### EXERCISE REQUIREMENTS
Work out how many lines of the listing below mention the word "such", and give only that figure.

### EXERCISE DATA
import Summits.FinalStateConjecture.FinalStateConjecture.Theorems.GapDecaySuffices.Negative.PosCoreFalseOfLabelSwapWitness
import Summits.FinalStateConjecture.FinalStateConjecture.Theorems.GapDecaySuffices.Negative.RelabelDecomposition

/-!
# `PosCore` is false as soon as ONE HONEST input has a label permutation without neck certificate
# (`GapDecaySuffices`, crux stmt-FinalStateConjecture-18060 — negative side, sharpening of p137241)

Refuter seat `refuter-cdisprove-stmt-FinalStateConjecture-18060-0`, 2026-08-17.  Sorry-free, standard axioms.

With the relabelling machinery of `RelabelCovariance.lean` / `RelabelDecomposition.lean` (p137850, p138268) the
hypothesis of the landed negative lemma `posCore_false_of_labelSwapWitness` (p137241) is pushed back from
"an input satisfying the antecedent with no `NeckCertificate`" to "an HONEST input (antecedent verbatim, with the
`‖L‖²`-slack form of `Hf`(3)) together with relabelling data `Δ` (a model Poincaré map permuting its label lines,
orthochronous on the labels) such that the RELABELLED input `d.relabel Δ` has no `NeckCertificate`":
`HonestPermutableWitness → LabelSwapWitness` (`labelSwapWitness_of_honestPermutableWitness`, by
`antecedent_relabel`), hence `HonestPermutableWitness → ¬ PosCore`.  What is left to paper is exactly the
no-bridge contradiction of the docstring of `LabelSwapWitness` (K5/K6/K10 for the swapped binary), a statement
about ONE honest two-hole development.
-/

noncomputable section

open scoped Manifold ContDiff Topology ENNReal
open Filter Set Topology Literature.Geometry.Lorentzian

namespace Summit.FinalStateConjecture.FinalStateConjecture.Theorems.GapDecaySuffices.Negative

set_option linter.dupNamespace false

open Relabel

/-- The `NeckCertificate` bundle K1–K12 of the v5 skeleton (body VERBATIM the `let NeckCertificate` of p131681,
β-reduced), as a predicate of `(𝓢, O, d, R₀)`. [folklore] -/
def NeckCertificateOf (𝓢 : Spacetime.{0} 4) (O : Set 𝓢.carrier) (d : FinalStateDecomposition 𝓢 O 4)
    (R₀ : ℝ) : Prop :=
      let B := d.background; let t := fun i ↦ (B i).time; let r := fun i ↦ (B i).radius
      let Λ := fun i ↦ ((d.motion i).1 : E4 ≃L[ℝ] E4); let Φ := d.flatChart; let Ψ := d.chart
      let ρ := d.excision
      ∃ (R₁ τ₁ : ℝ) (ρa Rc : Fin d.N → ℝ → ℝ) (Ψa : ∀ i, (B i).domain → 𝓢.carrier),
        R₀ ≤ R₁ ∧ d.τ₀ ≤ τ₁ ∧
        (∀ i, Monotone (ρa i) ∧ Continuous (ρa i) ∧ Tendsto (fun s ↦ ρa i s / s) atTop (𝓝 0) ∧
          Tendsto (ρa i) atTop atTop ∧ ∀ s, R₁ + 1 ≤ ρa i s ∧ (τ₁ ≤ s → ρ i s + 1 ≤ ρa i s)) ∧
        (∀ i, Monotone (Rc i) ∧ Continuous (Rc i) ∧ Tendsto (fun s ↦ Rc i s / s) atTop (𝓝 0) ∧
          Tendsto (Rc i) atTop atTop ∧ ∀ s, R₁ + 4 ≤ Rc i s) ∧
        (∀ j (y : E4), τ₁ ≤ y 0 → r j y ≤ 9 * ρa j (y 0) → r j y + 3 ≤ Rc j (t j y)) ∧
        (∀ i, let U : Set (B i).domain := {x | τ₁ < t i x.1 ∧ r i x.1 < Rc i (t i x.1) + 2}
          ContMDiffOn 𝓘(ℝ, E4) (𝓡 4) ∞ (Ψa i) U ∧ IsOpenEmbedding (U.restrict (Ψa i)) ∧
            Ψa i '' U ⊆ d.charted) ∧
        (∀ i (x : (B i).domain), r i x.1 ≤ R₁ + 1 → Ψa i x = Ψ i x) ∧
        (∀ i (y : E4) (hy : y ∈ (B i).domain), τ₁ ≤ y 0 → 4 * ρa i (y 0) ≤ r i y →
          r i y ≤ Rc i (t i y) + 2 → ∃ hy' : y ∈ d.flatDomain, Ψa i ⟨y, hy⟩ = Φ ⟨y, hy'⟩) ∧
        (∀ i, Tendsto (fun τ ↦ 𝓢.truncDeviationCk (B i) (Ψa i) 2 (Rc i τ) τ) atTop (𝓝 0)) ∧
        (∀ i, supCkENorm (Subtype.val '' {x : (B i).domain | τ₁ ≤ t i x.1 ∧ R₁ ≤ r i x.1 ∧
            r i x.1 ≤ Rc i (t i x.1) + 2}) 0 (𝓢.deviationExtend (B i) (Ψa i)) ≤
          ENNReal.ofReal (1 / (10 * ‖(Λ i : E4 →L[ℝ] E4)‖ ^ 2))) ∧
        (∀ i (x : (B i).domain), τ₁ ≤ t i x.1 → R₁ ≤ r i x.1 → r i x.1 ≤ Rc i (t i x.1) + 2 →
          𝓢.timeOrientation.IsFutureDirected
            (mfderiv 𝓘(ℝ, E4) (𝓡 4) (Ψa i) x ((Λ i) (E4.basisVector 0)))) ∧
        (∀ i j, i ≠ j → Disjoint (Ψa i '' {x | τ₁ < t i x.1 ∧ r i x.1 < Rc i (t i x.1) + 2})
          (Ψa j '' {x | τ₁ < t j x.1 ∧ r j x.1 < Rc j (t j x.1) + 2})) ∧
        (∀ i (τ' : ℝ) (ϱ : ℝ → ℝ), Continuous ϱ → τ₁ < τ' → (∀ s, ϱ s < Rc i s + 2) →
          closure (Ψa i '' {x | τ' ≤ t i x.1 ∧ r i x.1 ≤ ϱ (t i x.1)}) ∩ O ⊆
            Ψa i '' {x | τ' ≤ t i x.1 ∧ r i x.1 ≤ ϱ (t i x.1)}) ∧
        (∀ (T : ℝ) (Th : Fin d.N → ℝ), τ₁ < T → (∀ j, τ₁ < Th j) →
          (∀ j (y : E4), T < y 0 → r j y ≤ Rc j (t j y) + 2 → Th j < t j y) →
          O \ (Φ '' {y | T < y.1 0 ∧ ∀ j, 5 * ρa j (y.1 0) < r j y.1} ∪
              ⋃ j, Ψa j '' {x | Th j < t j x.1 ∧ r j x.1 < Rc j (t j x.1) + 2}) ⊆
            𝓢.metric.causalPast 𝓢.timeOrientation
              (Φ '' {y | y.1 0 = T ∧ ∀ j, 5 * ρa j (y.1 0) < r j y.1} ∪
                ⋃ j, Ψa j '' {x | t j x.1 = Th j ∧ r j x.1 < Rc j (t j x.1) + 2}))

/-- **`H_perm`: an honest input one of whose label permutations admits no neck certificate.**  There are an
admissible datum, an MGHD `𝒟`, an honest `C⁴` input `d` of `O = exteriorOf 𝒟 d.charted` (`HonestCoreOf`,
`HonestFarOf` — the route's `Hc`, `Hf` — pairwise distinct label velocities, `0 < d.N`), relabelling data `Δ`
(`RelabelData`: `P x = L x + p`, permutation `π`, slack `C`) keeping the labels orthochronous and met by the
input's far deviation with the slack `‖L‖²` (eventually free when the far deviation tends to `0` on the Voronoi
cells), such that the relabelled input `d.relabel Δ` admits NO `NeckCertificate`.  Intended inhabitant: any
honest non-comoving binary with `Δ` the swap of its two label lines (docstring of `LabelSwapWitness`: K5 pins
`Ψₐ₁` to hole `A`, K6 pins it to `B`'s flat collar, K10 fails by an IVT crossing) — a statement about ONE honest
two-hole development, not about an exotic input.
[topic: Summits/FinalStateConjecture/FinalStateConjecture — multi-black-hole chart kinematics, label gauge] -/
def HonestPermutableWitness : Prop :=
  ∃ (X : Type) (_ : TopologicalSpace X) (_ : ChartedSpace E3 X) (_ : IsManifold (𝓡 3) ∞ X)
    (_ : ConnectedSpace X) (D : InitialDataSet (𝓡 3) X) (_ : D ∈ admissibleVacuumData X)
    (𝒟 : VacuumCauchyDevelopment D) (_ : 𝒟.IsMaximal)
    (O : Set 𝒟.carrier) (d : FinalStateDecomposition 𝒟.toSpacetime O 4) (R₀ : ℝ) (Δ : RelabelData d),
    O = exteriorOf 𝒟.toCauchyDevelopment d.charted ∧ HonestCoreOf d R₀ ∧ HonestFarOf d R₀ ∧
    DistinctLabels d ∧ 0 < d.N ∧
    (∀ i, 0 < (((Δ.L⁻¹ * (d.motion i).1 : lorentzGroup) : E4 ≃L[ℝ] E4) (E4.basisVector 0)) 0) ∧
    (∀ i, ∃ T : ℝ, supCkENorm (Subtype.val '' {x : (d.background i).domain |
        T ≤ (d.background i).time x.1 ∧ R₀ ≤ (d.background i).radius x.1 ∧
          ∀ j, j ≠ i → (d.background i).radius x.1 ≤ (d.background j).radius x.1}) 0
        (𝒟.toSpacetime.deviationExtend (d.background i) (d.chart i)) ≤
      ENNReal.ofReal (1 / (10 * (‖((Δ.L : E4 ≃L[ℝ] E4) : E4 →L[ℝ] E4)‖ ^ 2 *
        ‖(((Δ.L⁻¹ * (d.motion i).1 : lorentzGroup) : E4 ≃L[ℝ] E4) : E4 →L[ℝ] E4)‖ ^ 2)))) ∧
    ¬ NeckCertificateOf 𝒟.toSpacetime O (relabel d Δ) R₀

/-- **`H_perm → H_swap`**: the relabelled input of an `H_perm`-witness is an `H_swap`-witness — it satisfies the
antecedent of `PosCore` verbatim (`antecedent_relabel`) and has no `NeckCertificate`. [folklore] -/
theorem labelSwapWitness_of_honestPermutableWitness (hH : HonestPermutableWitness) : LabelSwapWitness := by
  obtain ⟨X, i₁, i₂, i₃, i₄, D, hD, 𝒟, h𝒟, O, d, R₀, Δ, hO, hc, hf, hdv, hN, horth, hslack, hno⟩ := hH
  obtain ⟨hO', hc', hf', hdv'⟩ := antecedent_relabel 𝒟 d Δ R₀ hO hc hf hdv horth hslack
  exact ⟨X, i₁, i₂, i₃, i₄, D, hD, 𝒟, h𝒟, O, relabel d Δ, R₀, hO', hc', hf', hdv', hN, hno⟩

/-- **NEGATIVE LEMMA MODULO `H_perm`**: `HonestPermutableWitness → ¬ PosCore` — the registered stub behind the
advertised proof of `GapDecaySuffices` is false as soon as one honest input has a label permutation without neck
certificate (the swap of any honest non-comoving binary, on paper). [folklore] -/
theorem posCore_false_of_honestPermutableWitness (hH : HonestPermutableWitness) : ¬ PosCore :=
  posCore_false_of_labelSwapWitness (labelSwapWitness_of_honestPermutableWitness hH)

end Summit.FinalStateConjecture.FinalStateConjecture.Theorems.GapDecaySuffices.Negative

end
omit [NeZero Lc] in
/-- [folklore] A scalar on the Hessian factor of the multiplier response comes out: `lamCoeffK A (s • E) N = s · lamCoeffK A E N`. -/
theorem lamCoeffK_smul_right (A E : MKer (d + 1) (Fib d)) (s : ℝ) (N : ℕ) :
    lamCoeffK A (s • E) N = fun μ y κ u => s * lamCoeffK A E N μ y κ u := by
  funext μ y κ u
  simp only [lamCoeffK, ExpKernelCalculus.comp, Pi.smul_apply, smul_eq_mul]
  rw [← tsum_mul_left]
  refine tsum_congr fun v => ?_
  rw [Finset.mul_sum]
  refine Finset.sum_congr rfl fun f _ => ?_
  ring

/-- [folklore] **THE BORN Λ-PIECE OF MEMBER `0` IN UNITS AS ONE Λ-PIECE** (the scalar `cΛ` absorbed into the coefficient family; PART 1 + the owner's `SLam_smul`). -/
theorem unitS_freshAt_lam_zero_eq_SLam (ρ : Fin (d + 1) → ℤ) (cΛ : ℝ) :
    unitS (sfStep Lc 0) (smStep d Lc 0) (freshAt Lc ρ 0 cΛ 0)
      = SLam Lc (fun μ y κ u => cΛ * lamCoeffOf (KInv (N := Lc) (d := d)) Lc μ y κ u) (fun μ y => hessFFAt ρ Lc μ y) := by
  rw [unitS_freshAt_lam_zero, SLam_smul]

/-- [folklore] **THE BORN Λ-PIECE OF MEMBER `j+1` IN UNITS AS ONE Λ-PIECE** (the `j`-free weight `cΛ·Lc^{2(d+1)}` absorbed into the coefficient family). -/
theorem unitS_freshAt_lam_succ_eq_SLam (ρ : Fin (d + 1) → ℤ) (cΛ : ℝ) (j : ℕ) :
    unitS (sfStep Lc (j + 1)) (smStep d Lc (j + 1)) (freshAt Lc ρ 0 cΛ (j + 1))
      = SLam Lc (fun μ y κ u => (cΛ * (Lc : ℝ) ^ (2 * (d + 1))) *
          lamCoeffK (KStepUnit (d := d) Lc (j + 1)) ((smStep d Lc j) ^ 2 • E2 d Lc (j + 1)) Lc μ y κ u) (fun μ y => hessFFAt ρ Lc μ y) := by
  rw [unitS_freshAt_lam_succ, SLam_smul]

### ANSWER FOR THIS EXERCISE
2